The Act of Reading

The pixels are still warm on my post about Cummingswrites, and here I am writing about reading. Such is life.

At the start of the new year, I tried a little experiment with my reading habits. Feeling a need to disconnect from the digital, I switched to reading only paper books. There are many reasons to make this switch, but here’s a handful of the ones that I muttered to myself:

  • You cannot escape that when you hold a book, you know you’re holding it. There’s something about that weight in your hands, the visible progress as the pages left begin to thin in comparison to the pages read.
  • Not everything’s digital. Maybe it’s because it wasn’t popularize enough to digitize, or maybe the rights aren’t available. Whatever the reason, there are actually books that aren’t available for downloadable purchase. Shocker.
  • We have a used bookstore nearby. Half-Price books has been wonderful for finding treasures. Granted, it’s not only the closest bookstore, it’s the only bookstore in the area. We live in a desert of brick and mortar books (unless you’re looking for religious tracts or new age manifests, which I am not).

At first, things were grand. I had (and still partially have) a stack of books to read. What could go wrong? As it turns out, I’m spoiled, and that was the beginning of my downfall.

  • The first thing I didn’t anticipate was the weight of it all. Most books I read fall somewhere between 300 and 1,000 pages. When your laptop is already back-breaking, adding the weight of a heavy book along with all of the other trappings of commuting – well, you begin to look for things you can drop from your back. Sitting or standing on the BART is fine, but you also have to carry that for the walk. Bah. I wasn’t up for it is the short of it.
  • I also quickly learned the pain of misplacing a book. As it turned out, it was hidden in my backpack, but not after spending days thinking I’d lost the book. With digital books, I have them synched across most of my devices. Misplace a device? Use another, it’ll pick up right where you left off.
  • A not inconsiderable factor: satisfying the Yearning, that mood, that itch needing scratched, that compels to me to drop whatever I’m reading and pursue something. Eleven at night is not an ideal time to go to a bookstore, if there was one, and if it was even open.  But in this digital age, for all its faults, we can at least download samples to see if a book will satisfy our craving.
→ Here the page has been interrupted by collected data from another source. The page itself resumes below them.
import Literature.Analysis.FluidPDE.DeRosaGluedVelocity
import Literature.Analysis.FluidPDE.DeRosaTimeRegularityProofs
import Literature.Analysis.FunctionSpaces.TorusSpaceTimeCutoff
import HarnessLib

/-!
# De Rosa's gluing stage, Prop. 5.5: the energy estimate (5.18) with the dissipative term

L. De Rosa, *Infinitely many Leray–Hopf solutions for the fractional Navier–Stokes equations*,
Comm. PDE 44 (2019) 335–365 = arXiv:1801.10235, §5.2, Prop. 5.5, (5.18):
"`|∫|v̄_q|² - |v_ℓ|²| ≲ δ_{q+1}ℓ^α` … we prove explicitly (5.18) since it involves the structure of
the dissipative term": with `|v̄_q|² - |v_ℓ|² = χᵢ(|vᵢ|² - |v_ℓ|²) + (1-χᵢ)(|vᵢ₊₁|² - |v_ℓ|²) - χᵢ(1-χᵢ)|vᵢ - vᵢ₊₁|²`
and "`|d/dt ∫(|vᵢ|² - |v_ℓ|²)| = 2|∫∇v_ℓ : R̊_ℓ| + 2ν|∫(|(-Δ)^{γ/2}vᵢ|² - |(-Δ)^{γ/2}v_ℓ|²)|`",
"`|∫∇v_ℓ : R̊_ℓ| ≲ δ_q^{1/2}λ_qδ_{q+1} ≲ τ_q⁻¹δ_{q+1}ℓ^α`", and "since `‖v_q‖_γ' ≤ 1` for every
`γ' < β` …, by (5.10), Theorem 7.1 and Cauchy–Schwarz,
`|∫(|(-Δ)^{γ/2}vᵢ|² - |(-Δ)^{γ/2}v_ℓ|²)| ≲ ‖vᵢ - v_ℓ‖_{γ+α} ≲ τ_qδ_{q+1}ℓ^{-1-γ} ≲ τ_q⁻¹δ_{q+1}ℓ^α`,
where in the last inequality (remember the restriction `γ < 1/3`) we have used
`ℓ^{-1-γ} ≤ ℓ^{-4/3} ≤ τ_q^{-2}ℓ^α`. Moreover `vᵢ = v_ℓ` for `t = tᵢ`. Therefore, after integrating
in time, `|∫|vᵢ|² - |v_ℓ|²| ≲ δ_{q+1}ℓ^α`" (p. 14).

This file proves the analytic content of this argument for a `DeRosa.IsGlueFamily`
(`DeRosaGluedTriple.lean`):

* `Torus.fracLaplacian_fracLaplacian` — the semigroup law `(-Δ)^s (-Δ)^t a = (-Δ)^{s+t} a` on smooth
  fields (Fourier multipliers);
* `Torus.exists_abs_dissipation_sub_le_of_holder` — **the dissipative difference**:
  `|∫⟪(-Δ)^γ a, a⟫ - ∫⟪(-Δ)^γ b, b⟫| = |∫⟪(-Δ)^{γ/2}(a+b), (-Δ)^{γ/2}(a-b)⟫| ≤ C [a+b]_θ [a-b]_θ` for
  `γ < θ ≤ 1` (Thm. 7.1 with `β = 0` at exponent `γ/2`, `FracLaplacianHolder.lean`), the Lean
  form of "Theorem 7.1 and Cauchy–Schwarz" (only a Hölder exponent *above `γ`* is needed);
* `Torus.holder_lift_of_holderWith`, `Torus.holder_lift_interpolate` — the Hölder data in the
  lifted form used by Thm. 7.1, from `HolderWith` and from a sup/derivative pair (interpolation
  `[w]_θ ≤ (2‖w‖₀)^{1-θ}[w]₁^θ`, BDSV (A.3));
* `DeRosa.IsGlueFamily.abs_energy_v_sub_le` — **the energy of an exact solution stays close to
  that of the mollified triple**: `|∫|uᵢ(t)|² - ∫|v_ℓ(t)|²| ≤ (6 B_R B_v + 2|ν| K) · 2τ` on the life
  span of `uᵢ`, where `B_R`, `B_v` bound `|R̊_ℓ|`, `|∇v_ℓ|` and `K` bounds the dissipative
  difference (the energy balance of `Torus.IsFracNSReynoldsOn`, `FracNSEnergy.lean`, for both,
  equality at the left anchor, and `0 ≤ t - anchor ≤ 2τ`);
* `DeRosa.IsGlueFamily.dissipation_sub_le` — the dissipative difference along the family is at
  most `C (2C_H + B) B` when the slices of `v_ℓ` are `θ`-Hölder with constant `C_H` and `uᵢ - v_ℓ`
  obeys the lifted `θ`-Hölder bound with constant `B`;
* `DeRosa.IsGlueFamily.holder_lift_velocity_sub` — that constant from the stability bounds (5.10)
  at orders `0, 1`: `B = 3|C₃| τ_q δ_{q+1} ℓ^{-1-θ+α}` (De Rosa's "`‖vᵢ - v_ℓ‖_{γ+α} ≲ τ_qδ_{q+1}ℓ^{-1-γ}`");
* `DeRosa.IsGlueFamily.abs_energy_gluedVel_sub_le` — **(5.18) up to the dissipative constant**: for
  the glued velocity of a De Rosa family with the stability bounds (constant `C₃`), the inductive
  bounds (5.6)₀ on `v_ℓ`, (5.7′)₀ on `R̊_ℓ` (constant `C_in 0`) and a bound `K` for the dissipative
  differences on the life spans,
  `|∫|v̄(t)|² - ∫|v_ℓ(t)|²| ≤ (12 C_in(0)² + 4 C₃²) δ_{q+1} ℓ^α + 4|ν| K τ_q` (BDSV Prop. 4.4 with
  life spans of length `2τ_q` and the extra term). With `K = C(2C_H + B)B` and
  `B = 3|C₃|τ_qδ_{q+1}ℓ^{-1-θ+α}`, the last term is `≲ δ_{q+1}ℓ^α` as soon as
  `τ_q² ℓ^{-1-θ} ≤ 1` and `B ≤ 1` — De Rosa's "`ℓ^{-1-γ} ≤ ℓ^{-4/3} ≤ τ_q^{-2}ℓ^α`" (valid for
  `θ < 1/3`, `b < (1-β)/(2β)`) and "`‖v_q‖_γ' ≤ 1`" (valid for `θ < β`) — two parameter inequalities
  discharged where the thresholds `α₀`, `a₀` are chosen (the assembly of Prop. 5.5).

## References

* L. De Rosa, Comm. PDE 44 (2019) = arXiv:1801.10235, §5.2 Prop. 5.5, proof of (5.18) (p. 14);
  §7 Thm. 7.1. [`Derosa2018`]
* T. Buckmaster, C. De Lellis, L. Székelyhidi Jr., V. Vicol, CPAM 72 (2019) = arXiv:1701.08678,
  Prop. 4.4 and App. A (A.3). [`BuckmasterEtAl2018`]
-/

noncomputable section

open MeasureTheory Set Filter Topology Function
open scoped NNReal ENNReal ContDiff InnerProductSpace

namespace Literature.Analysis.FluidPDE

/-! ## The dissipative difference -/

namespace Torus

open FunctionSpaces FunctionSpaces.Torus

variable {d : Type*} [Fintype d] [DecidableEq d]

omit [DecidableEq d] in
/-- The symbol is multiplicative in the exponent: `σ_{s+t}(k) = σ_s(k) σ_t(k)` for `s, t ≥ 0`. [folklore] -/
theorem fracSymbol_add {s t : ℝ} (hs : 0 ≤ s) (ht : 0 ≤ t) (k : d → ℤ) :
    fracSymbol (s + t) k = fracSymbol s k * fracSymbol t k := by
  unfold fracSymbol
  exact Real.rpow_add_of_nonneg (by have := FunctionSpaces.Torus.freqNormSq_nonneg k; positivity) hs ht

/-- **Semigroup law of the fractional Laplacian on smooth fields**: `(-Δ)^s ((-Δ)^t a) = (-Δ)^{s+t} a`
for `s, t ≥ 0` (the Fourier coefficients of `(-Δ)^t a` are `σ_t(k) â(k)`,
`Torus.mFourierCoeff_complexify_fracLaplacian`, and `σ_s σ_t = σ_{s+t}`). [folklore] -/
theorem fracLaplacian_fracLaplacian {s t : ℝ} (hs : 0 ≤ s) (ht : 0 ≤ t)
    {a : UnitAddTorus d → EuclideanSpace ℝ d} (ha : IsSmooth a) :
    fracLaplacian s (fracLaplacian t a) = fracLaplacian (s + t) a := by
  funext x
  rw [fracLaplacian_def, fracLaplacian_def]
  congr 1
  refine tsum_congr fun k => ?_
  rw [mFourierCoeff_complexify_fracLaplacian ht ha k, fracSymbol_smul_mFourier_smul,
    fracSymbol_smul_mFourier_smul, fracSymbol_add hs ht k, Complex.ofReal_mul, mul_smul]

omit [DecidableEq d] in
/-- `|∫⟪F, G⟫| ≤ (sup‖F‖)(sup‖G‖)` on the unit torus (volume one). [folklore] -/
theorem abs_integral_inner_le_mul_of_norm_le {F G : UnitAddTorus d → EuclideanSpace ℝ d} {A B : ℝ}
    (hA : 0 ≤ A) (hF : ∀ x, ‖F x‖ ≤ A) (hG : ∀ x, ‖G x‖ ≤ B) :
    |∫ x, ⟪F x, G x⟫_ℝ| ≤ A * B := by
  have hpt : ∀ x, |⟪F x, G x⟫_ℝ| ≤ A * B := fun x =>
    (abs_real_inner_le_norm _ _).trans (mul_le_mul (hF x) (hG x) (norm_nonneg _) hA)
  refine (abs_integral_le_integral_abs).trans ?_
  calc ∫ x, |⟪F x, G x⟫_ℝ| ≤ ∫ _x : UnitAddTorus d, A * B :=
        integral_mono_of_nonneg (Eventually.of_forall fun x => abs_nonneg _) (integrable_const _)
          (Eventually.of_forall hpt)
    _ = A * B := by simp

/-- **The dissipative difference is controlled by Hölder seminorms of `a ± b` above `γ`** (De Rosa,
proof of (5.18): "`|∫(|(-Δ)^{γ/2}vᵢ|² - |(-Δ)^{γ/2}v_ℓ|²)| ≲ ‖vᵢ - v_ℓ‖_{γ+α}`" using
"`‖v_q‖_γ' ≤ 1`", Theorem 7.1 and Cauchy–Schwarz): for `0 < γ < θ ≤ 1` there is
`C = C(γ, θ, d)` such that for smooth `a, b : 𝕋^d → ℝ^d` with
`‖(a+b)(proj y) - (a+b)(proj z)‖ ≤ A‖y - z‖^θ` and `‖(a-b)(proj y) - (a-b)(proj z)‖ ≤ B‖y - z‖^θ`:
`|∫⟪(-Δ)^γ a, a⟫ - ∫⟪(-Δ)^γ b, b⟫| ≤ C A B`. Indeed the difference is
`∫⟪(-Δ)^γ(a+b), a-b⟫ = ∫⟪(-Δ)^{γ/2}(a+b), (-Δ)^{γ/2}(a-b)⟫` (semigroup law and symmetry), and
`‖(-Δ)^{γ/2}u‖₀ ≤ C₁[u]_θ` for `θ > γ` (Thm. 7.1 with `β = 0`). [cite: Derosa2018, §5.2 Prop. 5.5 (proof of (5.18)) and §7 Thm. 7.1] -/
theorem exists_abs_dissipation_sub_le_of_holder (d : Type*) [Fintype d] [DecidableEq d]
    {γ : ℝ} (hγ0 : 0 < γ) {θ : ℝ} (hθ : γ < θ) (hθ1 : θ ≤ 1) :
    ∃ C : ℝ, 0 ≤ C ∧ ∀ {a b : UnitAddTorus d → EuclideanSpace ℝ d}, IsSmooth a → IsSmooth b →
      ∀ {A : ℝ}, 0 ≤ A →
        (∀ y z : EuclideanSpace ℝ d, ‖(a (proj y) + b (proj y)) - (a (proj z) + b (proj z))‖ ≤
          A * ‖y - z‖ ^ θ) →
        ∀ {B : ℝ}, 0 ≤ B →
          (∀ y z : EuclideanSpace ℝ d, ‖(a (proj y) - b (proj y)) - (a (proj z) - b (proj z))‖ ≤
            B * ‖y - z‖ ^ θ) →
          |(∫ x, ⟪fracLaplacian γ a x, a x⟫_ℝ) - ∫ x, ⟪fracLaplacian γ b x, b x⟫_ℝ| ≤ C * A * B := by
  have hg0 : 0 < γ / 2 := by linarith
  have hg1 : γ / 2 < 1 := by linarith
  have hgθ : 2 * (γ / 2) < θ := by linarith
  obtain ⟨C₁, hC₁0, hC₁⟩ := exists_norm_fracLaplacian_le_of_holder d hg0 hg1 hgθ hθ1
  refine ⟨C₁ * C₁, mul_nonneg hC₁0 hC₁0, ?_⟩
  intro a b ha hb A hA hHA B hB hHB
  have hp : IsSmooth (fun x => a x + b x) := ha.add hb
  have hm : IsSmooth (fun x => a x - b x) := ha.sub hb
  rw [integral_inner_fracLaplacian_self_sub hγ0.le ha hb]
  -- `(-Δ)^γ (a+b) = (-Δ)^{γ/2} ((-Δ)^{γ/2} (a+b))`
  have hsemi : fracLaplacian γ (fun x => a x + b x) =
      fracLaplacian (γ / 2) (fracLaplacian (γ / 2) (fun x => a x + b x)) := by
    rw [fracLaplacian_fracLaplacian hg0.le hg0.le hp, add_halves]
  have hF : IsSmooth (fracLaplacian (γ / 2) (fun x => a x + b x)) := hp.fracLaplacian hg0.le
  rw [hsemi, integral_inner_fracLaplacian_comm hg0.le hF hm]
  have hFb : ∀ x, ‖fracLaplacian (γ / 2) (fun y => a y + b y) x‖ ≤ C₁ * A := hC₁ hp hA hHA
  have hGb : ∀ x, ‖fracLaplacian (γ / 2) (fun y => a y - b y) x‖ ≤ C₁ * B := hC₁ hm hB hHB
  calc |∫ x, ⟪fracLaplacian (γ / 2) (fun y => a y + b y) x, fracLaplacian (γ / 2) (fun y => a y - b y) x⟫_ℝ|
      ≤ (C₁ * A) * (C₁ * B) := abs_integral_inner_le_mul_of_norm_le (mul_nonneg hC₁0 hA) hFb hGb
    _ = C₁ * C₁ * A * B := by ring

/-! ## Hölder data in lifted form -/

omit [DecidableEq d] in
/-- A `HolderWith` bound for the quotient metric of `𝕋^d` gives the lifted bound
`‖f(proj y) - f(proj z)‖ ≤ C‖y - z‖^r` (`proj` is `1`-Lipschitz). [folklore] -/
theorem holder_lift_of_holderWith {Y : Type*} [NormedAddCommGroup Y] {f : UnitAddTorus d → Y}
    {C r : ℝ≥0} (hf : HolderWith C r f) (y z : EuclideanSpace ℝ d) :
    ‖f (proj y) - f (proj z)‖ ≤ C * ‖y - z‖ ^ (r : ℝ) := by
  have h1 := hf.dist_le (proj y) (proj z)
  rw [dist_eq_norm] at h1
  refine h1.trans (mul_le_mul_of_nonneg_left ?_ C.coe_nonneg)
  exact Real.rpow_le_rpow dist_nonneg (dist_proj_proj_le y z) r.coe_nonneg

/-- **Interpolated Hölder bound in lifted form** (BDSV (A.3), `[w]_θ ≲ ‖w‖₀^{1-θ}[w]₁^θ`): if
`‖w x‖ ≤ X₀` and `‖∂ⱼw x‖ ≤ X₁` for all `x, j` (`w ∈ C¹`, `X₁ ≥ 0`), then for `θ ∈ [0,1]`
`‖w(proj y) - w(proj z)‖ ≤ (2X₀)^{1-θ} (#d · X₁)^θ ‖y - z‖^θ`. [cite: BuckmasterEtAl2018, App. A (A.3)] -/
theorem holder_lift_interpolate {Y : Type*} [NormedAddCommGroup Y] [NormedSpace ℝ Y]
    {w : UnitAddTorus d → Y} (hw : IsContDiff 1 w) {X₀ X₁ θ : ℝ} (hX₁ : 0 ≤ X₁) (h0 : ∀ x, ‖w x‖ ≤ X₀)
    (h1 : ∀ j x, ‖FunctionSpaces.Torus.partialDeriv j w x‖ ≤ X₁) (hθ0 : 0 ≤ θ) (hθ1 : θ ≤ 1)
    (y z : EuclideanSpace ℝ d) :
    ‖w (proj y) - w (proj z)‖ ≤ (2 * X₀) ^ (1 - θ) * (Fintype.card d * X₁) ^ θ * ‖y - z‖ ^ θ := by
  have hX₀ : 0 ≤ X₀ := (norm_nonneg _).trans (h0 (proj y))
  -- Lipschitz bound on the lift
  have hlip : ‖w (proj y) - w (proj z)‖ ≤ (Fintype.card d * X₁) * ‖y - z‖ := by
    have hfd : ∀ u : EuclideanSpace ℝ d, ‖fderiv ℝ (lift w) u‖ ≤ ∑ _j : d, X₁ := fun u =>
      norm_fderiv_lift_le_of_norm_partialDeriv_le hw (M := fun _ => X₁) (fun j x => h1 j x) u
    have hdiff : Differentiable ℝ (lift w) := ContDiff.differentiable hw (by simp)
    have hmv := (convex_univ).norm_image_sub_le_of_norm_fderiv_le (fun u _ => hdiff u)
      (fun u _ => hfd u) (mem_univ z) (mem_univ y)
    rw [Finset.sum_const, Finset.card_univ, nsmul_eq_mul] at hmv
    simpa [lift] using hmv
  have hsup : ‖w (proj y) - w (proj z)‖ ≤ 2 * X₀ :=
    (norm_sub_le _ _).trans (by linarith [h0 (proj y), h0 (proj z)])
  calc ‖w (proj y) - w (proj z)‖ ≤ min (2 * X₀) ((Fintype.card d * X₁) * ‖y - z‖) := le_min hsup hlip
    _ ≤ (2 * X₀) ^ (1 - θ) * ((Fintype.card d * X₁) * ‖y - z‖) ^ θ :=
        BDSV.min_le_rpow_mul_rpow (by positivity) (by positivity) hθ0 hθ1
    _ = (2 * X₀) ^ (1 - θ) * (Fintype.card d * X₁) ^ θ * ‖y - z‖ ^ θ := by
        rw [Real.mul_rpow (by positivity) (norm_nonneg _)]; ring

end Torus

/-! ## The energy of one exact solution -/

namespace DeRosa

open FunctionSpaces FunctionSpaces.Torus
open BDSV hiding IsGlueFamily

section Energy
And so I ultimately failed the paper only diet. Spoiled, perhaps, but I just can’t forgo using digital books in my life. Wiser friends have pointed out that it’s possible to read both formats – some paper, some digital. I call witchcraft. And concede that that is probably my path too.

For this reading challenge, I challenged the format I read. Next, I think I want to challenge what I’m reading. For too long, my diet has been like the country western bar in Blues Brothers (the original movie – no remakes over here!). I’ve subsisted on a diet of two closely bound genres for too long. It is high time for some exposure, some broadening of the mind.

Some non-fiction.

Yeah, I said it – non-fiction. Books about real things with real people – or at least involving real people, though that won’t always be the case (I can think of a few pure science books that won’t even involve humans except as a footnote). I can’t say whether reading non-fiction will be my only diet – as in the case of trying to read only physical books, the path to success is one tempered in moderation, I suspect. I believe the health nuts call this a balance. Pffft. But we’ll see. New ideas expressed in new ways, about real things? Tell me more.

Because I’m enjoying this writing thing. Sure, I’ve been trying it for over a decade now, but I really feel like I’m starting to settle into my groove with it. But reading (what feels like) the same tropes repeated over and over can only result in fiction inspired to retread the same tropes. The argument that there are only so many stories, and we’re all just retelling the same story in different ways.

But then I look at humanity, and all of the different and fascinating – and horrific, and beautiful, and mesmerizing – things we do, and I figure, there has to be a few more stories out there we haven’t written down yet.

So maybe this post was about writing after all – because reading helps us find the stories that we tell each other.